In this example we use

  • Datafiles in linkage/Merlin format, called mydata.ped, mylabels.dat, and markermap.map (not provided here)
  • A shell script that loops through the intended series of analyses, and includes the commands given to merlin, called tmpmerlin
  • A shell script that generates the necessary submission scripts, called
    jobmerlin

The tmpmerlin file contains:

#PBS -lnodes=1
#PBS -lwalltime=4:00:00
module load merlin
cd $HOME/simulations || exit
merlin -p mydata.ped -d mylabels.dat -m markermap.map --simulate -rSIMN1 > linkage_simSIMN1.out&
cd $HOME/simulations || exit
merlin -p mydata.ped -d mylabels.dat -m markermap.map --simulate -rSIMN2 > linkage_simSIMN2.out&
wait

The jobmerlin file contains:

#!/bin/bash
for p in  `seq 1 500` 
do 
(( q=p+500 ))
cat tmpmerlin | sed "s/SIMN1/${p}/g;s/SIMN2/${q}/g" > runmerlin
qsub runmerlin 
done 
exit

This will open tmpmerlin, replace SIMN1 by simulation nr 1, SIMN2 by simulation nr 501, save the file as runmerlin, then submit runmerlin to the job scheduler, and start the next 2 simulations. Runmerlin runs 1000 simulations (500 × 2 cores) in Merlin, and uses the simulation number as random seed.
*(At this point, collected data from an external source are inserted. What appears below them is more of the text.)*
/-- **The pair coefficients of the uniformly weighted ring-8 are the table `ring8Tau`.** [cite: ValentiStolzeHirschfeld1991, §II] -/
theorem emeryTau_uniform_ring8 (i j : Fin 1 ×ₗ Fin 8) :
    emeryTau (uniformPeriodicWeight liebPeriods emeryRing8Window M) θ emeryRing8Window (ring8SiteEquiv.symm i) (ring8SiteEquiv.symm j) = ring8Tau θ M i j := by
  rw [lex_eq_toLex₈ i, lex_eq_toLex₈ j]
  generalize (ofLex i).2 = k
  generalize (ofLex j).2 = l
  show emeryTau (uniformPeriodicWeight liebPeriods emeryRing8Window M) θ emeryRing8Window (PolySite.pt (ring8Site k) (ring8Site_mem k))
    (PolySite.pt (ring8Site l) (ring8Site_mem l)) = _
  rw [emeryTau, Finset.sum_eq_single (ring8AtomOf k l)]
  · rw [emeryAtomPairCoef_pt', hopIndNat_ring8, uniformPeriodicWeight]
    by_cases hb : (ring8AtomOf k l).1 < 8
    · rw [if_pos ⟨rfl, hb⟩, superlatPlacementCount_ring8_bond k l hb]
      fin_cases k <;> fin_cases l <;> simp [ring8AtomOf, ring8Tau] at hb ⊢ <;> ring
    · rw [if_neg (fun h => hb h.2)]
      fin_cases k <;> fin_cases l <;> simp [ring8AtomOf, ring8Tau] at hb ⊢
  · intro a _ ha
    rw [emeryAtomPairCoef_pt', hopIndNat_ring8, if_neg (fun h => ha h.1)]
    simp
  · exact fun h => absurd (Finset.mem_univ _) h

/-- **The repulsion coefficients of the uniformly weighted ring-8 are the table `ring8Ups`.** [cite: ValentiStolzeHirschfeld1991, §II] -/
theorem emeryUps_uniform_ring8 (i : Fin 1 ×ₗ Fin 8) :
    emeryUps (uniformPeriodicWeight liebPeriods emeryRing8Window M) θ emeryRing8Window (ring8SiteEquiv.symm i) = ring8Ups θ M i := by
  rw [lex_eq_toLex₈ i]
  generalize (ofLex i).2 = k
  show emeryUps (uniformPeriodicWeight liebPeriods emeryRing8Window M) θ emeryRing8Window (PolySite.pt (ring8Site k) (ring8Site_mem k)) = _
  rw [emeryUps, Finset.sum_eq_single (ring8UAtomOf k)]
  · rw [emeryAtomUCoef_pt', emeryAtomUNat_mul_coset_ring8, if_pos rfl, uniformPeriodicWeight, superlatPlacementCount_ring8_single]
    fin_cases k <;> simp [ring8UAtomOf, ring8Ups] <;> ring
  · intro a _ ha
    rw [emeryAtomUCoef_pt', emeryAtomUNat_mul_coset_ring8, if_neg ha]
    simp
  · exact fun h => absurd (Finset.mem_univ _) h

/-- **The site-energy coefficients of the uniformly weighted ring-8 are the table `ring8Nu`.** [cite: ValentiStolzeHirschfeld1991, §II] -/
theorem emeryNu_uniform_ring8 (i : Fin 1 ×ₗ Fin 8) :
    emeryNu (uniformPeriodicWeight liebPeriods emeryRing8Window M) θ emeryRing8Window (ring8SiteEquiv.symm i) = ring8Nu θ M i := by
  rw [lex_eq_toLex₈ i]
  generalize (ofLex i).2 = k
  show emeryNu (uniformPeriodicWeight liebPeriods emeryRing8Window M) θ emeryRing8Window (PolySite.pt (ring8Site k) (ring8Site_mem k)) = _
  rw [emeryNu, Finset.sum_eq_single (ring8EpsAtomOf k)]
  · rw [emeryAtomECoef_pt', emeryAtomEpsNat_mul_coset_ring8, if_pos rfl, uniformPeriodicWeight, superlatPlacementCount_ring8_single]
    fin_cases k <;> simp [ring8EpsAtomOf, ring8Nu] <;> ring
  · intro a _ ha
    rw [emeryAtomECoef_pt', emeryAtomEpsNat_mul_coset_ring8, if_neg ha]
    simp
  · exact fun h => absurd (Finset.mem_univ _) h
Example 2: Running simulations using R

In this example we use an R script called sjabloon.R; this file is not provided here, but in sjabloon.R we have the words “xxnpermaxx” and “xxncaxx” that need to be replaced by parameters 2 and 3 that are generated by the shell script.
* Shell script that loops through your intended series of analysis, called runloop. Example:

#!/bin/bash
for nrep in 5000 ; do 
  for nperma in 100 500 1000 ; do
     for nca in 100 200 500 1000 5000  ; do
       echo $nrep $nperma $nca
     done
  done
done |\
while read nrep1 nperma1 nca1 ; do
  read nrep2 nperma2 nca2
  ./subjobg $nrep1 $nperma1 $nca1 $nrep2 $nperma2 $nca2
done
  • Submission-job generating script subjob. Example:
#!/bin/bash
cat <<eoj > tmpjob
#PBS -lwalltime=60:00:00
eoj
while [ "$1" ] ; do
echo creating partial job for $1 $2 $3
cat <<eoj >> tmpjob
cd \$HOME/SIMS || exit
mkdir -p d$1.$2.$3
cd d$1.$2.$3 || exit
cat ../sjabloonG.R | sed 's/xxnpermaxx/$2/;s/xxncaxx/$3/' > finalG.$1.$2.$3
R CMD BATCH finalG.$1.$2.$3 &
eoj
shift 3
done
echo wait >> tmpjob
echo submitting job 
qsub tmpjob

The command

> ./runloop &
generates a series of submission jobs that each submit a unique R script, using the parameters specified in the shell script.

Example session

Example session: running hundreds of analyses using the program R
We have

  • an R script (sjabloon.R) (ascii format)
  • runloop (ascii format)
  • subjob (ascii format)

The three files above can be made with notepad.

  1. Open Filezilla (or any other secure FTP program)
  2. Upload the three files, using ASCII transfer mode
  3. Open secure FTP program (e.g. Putty)
  4. Log on to lisa.surfsara.nl
  5. Go the directory where your files are (e.g. > cd myfiles)
  6. Make runloop and subjob executable by typing
    > chmod +x runloop
    > chmod +x subjob
  7. Call runloop by typing
    > ./runloop &
  8. Type
    > qstat -u [username]
    to check the status of your jobs

Your jobs will now be submitted. Wait until they are finished and find the output in your working directory.